Graphics Processing Units (GPUs) have rapidly evolved to become high performance accelerators for data-parallel computing. Modern GPUs contain hundreds of processing units, capable of achieving up to 1 TFLOPS (trillion floating point operations per second) for single-precision (SP) arithmetic, and over 80 GFLOPS (billion floating point operations per second) for double-precision (DP) calculations. Recent high-performance computing HPC-optimized GPUs contain up to 4GB of on-board memory, and are capable of sustaining memory bandwidths exceeding 100GB/sec. The parallel hardware architecture and high performance of floating point arithmetic and memory operations on GPUs make them particularly well-suited to many of the same scientific and engineering workloads that occupy HPC clusters, leading to their incorporation as HPC accelerators.
GPUs have the potential to significantly reduce space, power and cooling demands, and reduce the number of operating system images that must be managed relative to traditional CPU-only clusters of similar aggregate computational capability. NVIDIA has begun producing commercially available Tesla GPU accelerators tailored for a GPU cluster. The Tesla GPUs for HPC are available either as standard add-on boards, or in high-density self-contained 1U rack mount cases containing four GPU devices with independent power and cooling, for attachment to rack-mounted HPC nodes that lack adequate internal space, power, or cooling for internal installation.
A dual GPU board that combines 24 GB of memory with blazing fast memory bandwidth and up to 2.91 Tflops double precision performance with NVIDIA GPU Boost, the Tesla K80 GPU is designed for the most demanding computational tasks. It’s ideal for single and double precision workloads that not only require leading compute performance but also demands high data throughput.
The Tesla P100 enables a new class of servers that can deliver the performance of hundreds of CPU server nodes. Based on the new NVIDIA Pascal GPU server architecture with five breakthrough technologies, the Tesla P100 delivers unmatched performance and efficiency to power the most computationally demanding applications.
There are three principal components used in a GPU cluster: host nodes, GPUs and interconnects. Since the expectation is for the GPUs to carry out a substantial portion of the calculations, host memory, PCIe bus and network interconnect performance characteristics need to be matched with the GPU performance to maintain a well-balanced system. In particular, high-end GPUs, such as the NVIDIA Tesla, require full-bandwidth PCIe Gen 2 x16 slots that do not degrade to x8 speeds when multiple GPUs are used. Also, Mellanox InfiniBand FDR or EDR interconnects are highly desirable to match the GPU-to-host bandwidth. Host memory also needs to at least match the amount of memory on the GPUs to enable their full utilization, and a one-to-one ratio of CPU cores to GPUs may be desirable from the software development perspective as it greatly simplifies the development of MPI-based applications.
Any accelerator technology by definition is an addition to the baseline processor.
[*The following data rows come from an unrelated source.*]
import Mathlib.Analysis.SpecialFunctions.Pow.Asymptotics
import Mathlib.Analysis.SpecialFunctions.Pow.Continuity
import Mathlib.Analysis.SpecialFunctions.Pow.Real
import Mathlib.Tactic.IntervalCases
import Mathlib.Algebra.Order.AbsoluteValue.Basic
import Mathlib.Data.Nat.Log
import Mathlib.Data.Nat.Choose.Sum

/-!
# Artin's lemma on the weak triangle inequality (proof-only; §1 of the Ostrowski engine behind [J-II½] Prop. 2.3.1)

Proof-only companion file of the abc-iut cell, branch E «type Joshi's construction, test vs S» (rung LADDER-ABC:A2.E;
seat abc-iut-E-t38, gen 4; lineage slot T-38 = [J-II½] arXiv:2305.10398v12 §2–§3, `Joshi/ArchimedeanUntiltsJoshi.lean`
p432383). Joshi's valued fields «in the sense of [Bourbaki]» (§2.3 p.11 l.33–45) carry only the WEAK triangle inequality
`|x + y| ≤ A·max(|x|,|y|)`; to bring Mathlib's theory of `AbsoluteValue`s (triangle inequality) and its Ostrowski /
Gelfand–Mazur theorems to bear on Prop. 2.3.1 one needs E. Artin's classical lemma (*Algebraic numbers and algebraic
functions*, Ch. 1 §1, Thm. 3): **weak constant `2` ⟹ triangle inequality** (`add_le_add_of_weak_two`). It is proved
here in a two-parameter form (`add_le_add_of_sum_le`: a polynomial bound on finite sums and a linear bound on the
naturals suffice — the `n`-th power trick), which also yields the RENORMALISATION lemma `rpow_add_le_add`: if `v` is an
absolute value and the power `v^c` is the identity on `ℕ`, then `v^c` is again an absolute value. Consumer:
`Joshi/ArchimedeanOstrowski.lean` (Ostrowski's theorem for archimedean absolute values) and
`Joshi/ArchimedeanOstrowskiProp231Holds.lean` (`prop231_holds : ATS2half.Prop231`).

FRAMING. Standard mathematics (folklore), no Joshi-specific content, no `def`, no hypothesis `Prop`, nothing of the
cell's frozen interface imported. No side is taken on [IUTchIII] Cor. 3.12 or on any author; typed ≠ proved. Standard
axioms only; sorry-free. bears_on: LADDER-ABC:A2.E
-/

set_option autoImplicit false

noncomputable section

open Filter Topology Finset

namespace Summit.ABC.IUTFork.Joshi.ArchimedeanOstrowski

/-! ## 1. Artin's lemma: polynomial control of finite sums + linear control on `ℕ` ⟹ triangle inequality -/

section Artin

variable {K : Type*} [CommRing K]

/-- `C^{1/k} → 1` as `k → ∞` (`C > 0`). [folklore] -/
theorem tendsto_const_rpow_inv {C : ℝ} (hC : 0 < C) :
    Tendsto (fun k : ℕ => C ^ (k : ℝ)⁻¹) atTop (𝓝 1) :=
  ((continuous_iff_continuousAt.mpr fun _ => Real.continuousAt_const_rpow hC.ne').tendsto'
    0 1 (Real.rpow_zero C)).comp <| tendsto_inv_atTop_zero.comp tendsto_natCast_atTop_atTop

/-- `(k+1)^{p/k} → 1` as `k → ∞`. [folklore] -/
theorem tendsto_succ_rpow_mul_inv (p : ℝ) :
    Tendsto (fun k : ℕ => ((k : ℝ) + 1) ^ (p * (k : ℝ)⁻¹)) atTop (𝓝 1) := by
  have h1 : Tendsto (fun k : ℕ => (k : ℝ) + 1) atTop atTop :=
    tendsto_natCast_atTop_atTop.atTop_add tendsto_const_nhds
  refine ((tendsto_rpow_div_mul_add p 1 (-1) zero_ne_one).comp h1).congr fun k => ?_
  simp only [Function.comp_def]
  congr 1
  ring

/-- **Artin's lemma (two-parameter form).** A multiplicative `f ≥ 0` with `f 0 = 0`, a polynomial bound on finite sums
and a linear bound on the naturals satisfies the triangle inequality: from `f(x+y)^n = f((x+y)^n)`, the binomial
theorem and the two bounds, `f(x+y)^n ≤ C·D·(n+1)^p·(f x + f y)^n`; take `n`-th roots and let `n → ∞`. [folklore] -/
theorem add_le_add_of_sum_le (f : K →*₀ ℝ) (h0 : ∀ x, 0 ≤ f x) {C p D : ℝ} (hC : 0 < C) (hD : 0 < D)
    (hsum : ∀ (N : ℕ) (x : ℕ → K) (M : ℝ), 0 ≤ M → (∀ i < N, f (x i) ≤ M) →
      f (∑ i ∈ range N, x i) ≤ C * (N : ℝ) ^ p * M)
    (hnat : ∀ m : ℕ, f m ≤ D * m) (x y : K) :
    f (x + y) ≤ f x + f y := by
  set S := f x + f y with hS
  have hS0 : 0 ≤ S := add_nonneg (h0 x) (h0 y)
  have hx0 : 0 ≤ f x := h0 x
  have hy0 : 0 ≤ f y := h0 y
  -- the key estimate `f(x+y)^n ≤ C·D·(n+1)^p·S^n`
  have key : ∀ n : ℕ, f (x + y) ^ n ≤ C * D * ((n : ℝ) + 1) ^ p * S ^ n := by
    intro n
    have hterm : ∀ k < n + 1, f (x ^ k * y ^ (n - k) * (n.choose k : K)) ≤ D * S ^ n := by
      intro k hk
      rw [map_mul, map_mul, map_pow, map_pow]
      have h1 : f (n.choose k : K) ≤ D * (n.choose k : ℝ) := hnat _
      have h2 : (n.choose k : ℝ) * (f x ^ k * f y ^ (n - k)) ≤ S ^ n := by
        rw [hS, add_pow]
        have hnn : ∀ m ∈ range (n + 1), 0 ≤ f x ^ m * f y ^ (n - m) * (n.choose m : ℝ) :=
          fun m _ => by positivity
        calc (n.choose k : ℝ) * (f x ^ k * f y ^ (n - k))
            = f x ^ k * f y ^ (n - k) * (n.choose k : ℝ) := by ring
          _ ≤ ∑ m ∈ range (n + 1), f x ^ m * f y ^ (n - m) * (n.choose m : ℝ) :=
              single_le_sum hnn (mem_range.mpr hk)
      calc f x ^ k * f y ^ (n - k) * f (n.choose k : K)
          ≤ f x ^ k * f y ^ (n - k) * (D * (n.choose k : ℝ)) :=
            mul_le_mul_of_nonneg_left h1 (by positivity)
        _ = D * ((n.choose k : ℝ) * (f x ^ k * f y ^ (n - k))) := by ring
        _ ≤ D * S ^ n := mul_le_mul_of_nonneg_left h2 hD.le
    calc f (x + y) ^ n = f ((x + y) ^ n) := (map_pow f _ _).symm
      _ ≤ C * ((n + 1 : ℕ) : ℝ) ^ p * (D * S ^ n) := by
          rw [add_pow]; exact hsum _ _ _ (by positivity) hterm
      _ = C * D * ((n : ℝ) + 1) ^ p * S ^ n := by push_cast; ring
  -- `n`-th roots
  have root : ∀ n : ℕ, n ≠ 0 →
      f (x + y) ≤ (C * D) ^ (n : ℝ)⁻¹ * ((n : ℝ) + 1) ^ (p * (n : ℝ)⁻¹) * S := by
    intro n hn
    have hL : 0 ≤ C * D * ((n : ℝ) + 1) ^ p := by positivity
    calc f (x + y) = (f (x + y) ^ n) ^ (n : ℝ)⁻¹ := (Real.pow_rpow_inv_natCast (h0 _) hn).symm
      _ ≤ (C * D * ((n : ℝ) + 1) ^ p * S ^ n) ^ (n : ℝ)⁻¹ :=
          Real.rpow_le_rpow (pow_nonneg (h0 _) n) (key n) (by positivity)
      _ = (C * D) ^ (n : ℝ)⁻¹ * ((n : ℝ) + 1) ^ (p * (n : ℝ)⁻¹) * S := by
          rw [Real.mul_rpow hL (pow_nonneg hS0 n), Real.mul_rpow (by positivity) (by positivity),
            Real.pow_rpow_inv_natCast hS0 hn, Real.rpow_mul (by positivity)]
  -- the limit `n → ∞`
  have lim : Tendsto (fun n : ℕ => (C * D) ^ (n : ℝ)⁻¹ * ((n : ℝ) + 1) ^ (p * (n : ℝ)⁻¹) * S)
      atTop (𝓝 S) := by
    have := ((tendsto_const_rpow_inv (mul_pos hC hD)).mul (tendsto_succ_rpow_mul_inv p)).mul_const S
    simpa using this
  exact ge_of_tendsto lim (eventually_atTop.mpr ⟨1, fun n hn => root n (by omega)⟩)

/-- The binary-tree bound: the weak triangle inequality with constant `2` gives
`f (∑_{i<N} x_i) ≤ 2^r · M` whenever `N ≤ 2^r` and `f(x_i) ≤ M`. [folklore] -/
theorem sum_le_two_pow_mul (f : K →*₀ ℝ) (h2 : ∀ x y, f (x + y) ≤ 2 * max (f x) (f y)) :
    ∀ (r N : ℕ), N ≤ 2 ^ r → ∀ (x : ℕ → K) (M : ℝ), 0 ≤ M → (∀ i < N, f (x i) ≤ M) →
      f (∑ i ∈ range N, x i) ≤ 2 ^ r * M := by
  intro r
  induction r with
  | zero =>
    intro N hN x M hM hx
    rw [pow_zero] at hN
    interval_cases N
    · simpa using hM
    · simpa using hx 0 zero_lt_one
  | succ r ih =>
    intro N hN x M hM hx
    obtain ⟨N₁, N₂, rfl, hN₁, hN₂⟩ : ∃ N₁ N₂, N = N₁ + N₂ ∧ N₁ ≤ 2 ^ r ∧ N₂ ≤ 2 ^ r := by
      set T := 2 ^ r with hT
      rw [pow_succ] at hN
      exact ⟨min N T, N - min N T, by omega, min_le_right _ _, by omega⟩
    rw [sum_range_add]
    have hA := ih N₁ hN₁ x M hM (fun i hi => hx i (by omega))
    have hB := ih N₂ hN₂ (fun i => x (N₁ + i)) M hM (fun i hi => hx (N₁ + i) (by omega))
    calc f (∑ i ∈ range N₁, x i + ∑ i ∈ range N₂, x (N₁ + i))
        ≤ 2 * max (f (∑ i ∈ range N₁, x i)) (f (∑ i ∈ range N₂, x (N₁ + i))) := h2 _ _
      _ ≤ 2 * (2 ^ r * M) := mul_le_mul_of_nonneg_left (max_le hA hB) zero_le_two
      _ = 2 ^ (r + 1) * M := by ring

/-- Linear-in-`N` form of the tree bound: `f (∑_{i<N} x_i) ≤ 2·N·M`. [folklore] -/
theorem sum_le_two_mul_card (f : K →*₀ ℝ) (h2 : ∀ x y, f (x + y) ≤ 2 * max (f x) (f y))
    (N : ℕ) (x : ℕ → K) (M : ℝ) (hM : 0 ≤ M) (hx : ∀ i < N, f (x i) ≤ M) :
    f (∑ i ∈ range N, x i) ≤ 2 * (N : ℝ) * M := by
  rcases Nat.eq_zero_or_pos N with rfl | hN
  · simp
  have hlt : N < 2 ^ (Nat.log 2 N + 1) := Nat.lt_pow_succ_log_self one_lt_two N
  have hle : 2 ^ Nat.log 2 N ≤ N := Nat.pow_log_le_self 2 hN.ne'
  have hle' : (2 : ℝ) ^ Nat.log 2 N ≤ N := by exact_mod_cast hle
  calc f (∑ i ∈ range N, x i) ≤ 2 ^ (Nat.log 2 N + 1) * M :=
        sum_le_two_pow_mul f h2 _ N hlt.le x M hM hx
    _ = 2 * (2 : ℝ) ^ Nat.log 2 N * M := by ring
    _ ≤ 2 * (N : ℝ) * M := by gcongr

/-- Hence `f(m) ≤ 2·m` on the naturals. [folklore] -/
theorem natCast_le_two_mul (f : K →*₀ ℝ) (h2 : ∀ x y, f (x + y) ≤ 2 * max (f x) (f y)) (m : ℕ) :
    f m ≤ 2 * m := by
  have h := sum_le_two_mul_card f h2 m (fun _ => (1 : K)) 1 zero_le_one (fun i _ => by simp)
  simpa using h

/-- **Artin's lemma.** A multiplicative `f ≥ 0`, `f 0 = 0`, `f 1 = 1`, with the weak triangle inequality
`f(x+y) ≤ 2·max(f x, f y)` satisfies the triangle inequality. [folklore] -/
theorem add_le_add_of_weak_two (f : K →*₀ ℝ) (h0 : ∀ x, 0 ≤ f x)
    (h2 : ∀ x y, f (x + y) ≤ 2 * max (f x) (f y)) (x y : K) : f (x + y) ≤ f x + f y :=
  add_le_add_of_sum_le f h0 (C := 2) (p := 1) (D := 2) two_pos two_pos
    (fun N z M hM hz => by rw [Real.rpow_one]; exact sum_le_two_mul_card f h2 N z M hM hz)
    (natCast_le_two_mul f h2) x y

/-- **Renormalisation.** If `v` is an absolute value on `K` and the power `v^c` (`c > 0`) is the identity on the
naturals, then `v^c` still satisfies the triangle inequality (Artin's lemma with the polynomial sum bound
`v(∑_{i<N} x_i)^c ≤ N^c·max` inherited from `v` and the exact values on `ℕ`). [folklore] -/
theorem rpow_add_le_add [Nontrivial K] (v : AbsoluteValue K ℝ) {c : ℝ} (hc : 0 < c)
    (hnat : ∀ n : ℕ, v n ^ c = n) (x y : K) : v (x + y) ^ c ≤ v x ^ c + v y ^ c := by
  let f : K →*₀ ℝ :=
    { toFun := fun z => v z ^ c
      map_zero' := by simp [hc.ne']
      map_one' := by show v 1 ^ c = 1; simp
      map_mul' := fun a b => by
        show v (a * b) ^ c = v a ^ c * v b ^ c
        rw [map_mul, Real.mul_rpow (v.nonneg a) (v.nonneg b)] }
  have hf : ∀ z, f z = v z ^ c := fun _ => rfl
  have h0 : ∀ z, 0 ≤ f z := fun z => Real.rpow_nonneg (v.nonneg z) c
  have key := add_le_add_of_sum_le f h0 (C := 1) (p := c) (D := 1) one_pos one_pos ?_ ?_ x y
  · simpa only [hf] using key
  · intro N z M hM hz
    have hz' : ∀ i ∈ range N, v (z i) ≤ M ^ c⁻¹ := fun i hi =>
      (Real.le_rpow_inv_iff_of_pos (v.nonneg _) hM hc).mpr (hz i (mem_range.mp hi))
    have h1 : v (∑ i ∈ range N, z i) ≤ (N : ℝ) * M ^ c⁻¹ :=
      calc v (∑ i ∈ range N, z i) ≤ ∑ i ∈ range N, v (z i) := v.sum_le _ _
        _ ≤ ∑ _i ∈ range N, M ^ c⁻¹ := sum_le_sum hz'
        _ = (N : ℝ) * M ^ c⁻¹ := by simp
    calc f (∑ i ∈ range N, z i) = v (∑ i ∈ range N, z i) ^ c := rfl
      _ ≤ ((N : ℝ) * M ^ c⁻¹) ^ c := Real.rpow_le_rpow (v.nonneg _) h1 hc.le
      _ = 1 * (N : ℝ) ^ c * M := by
          rw [Real.mul_rpow (Nat.cast_nonneg N) (Real.rpow_nonneg hM _), Real.rpow_inv_rpow hM hc.ne', one_mul]
  · intro m
    rw [hf, hnat, one_mul]

end Artin

end Summit.ABC.IUTFork.Joshi.ArchimedeanOstrowski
In modern HPC environments, the dominant baseline architecture is x86_64 servers. Virtually all HPC systems use the Linux operating system (OS) and associated tools as a foundation for HPC processing. Both the Linux OS and underlying x86_64 processors are highly integrated and are heavily used in other areas outside of HPC — particularly web servers.
Until recently, GPU accelerators were added via the PCIe bus. This arrangement provided a level of separation from the core OS/processor environment, and to the other GPUs in the server. With the introduction of P100s, the connection of one GPU to another GPU is much better, and the connection with the same SXM2 link to the CPUs are coming. However, GPUs will still have a separation which does not allow for the OS to manage processes that run on the accelerator as if they were running on the main system. Even though the accelerator processes are leveraged by the main processors, the host OS does not track memory usage, processor load, power usage or temperatures for the accelerators. In one sense the GPU is a separate computing domain with its own distinct memory and computing resources.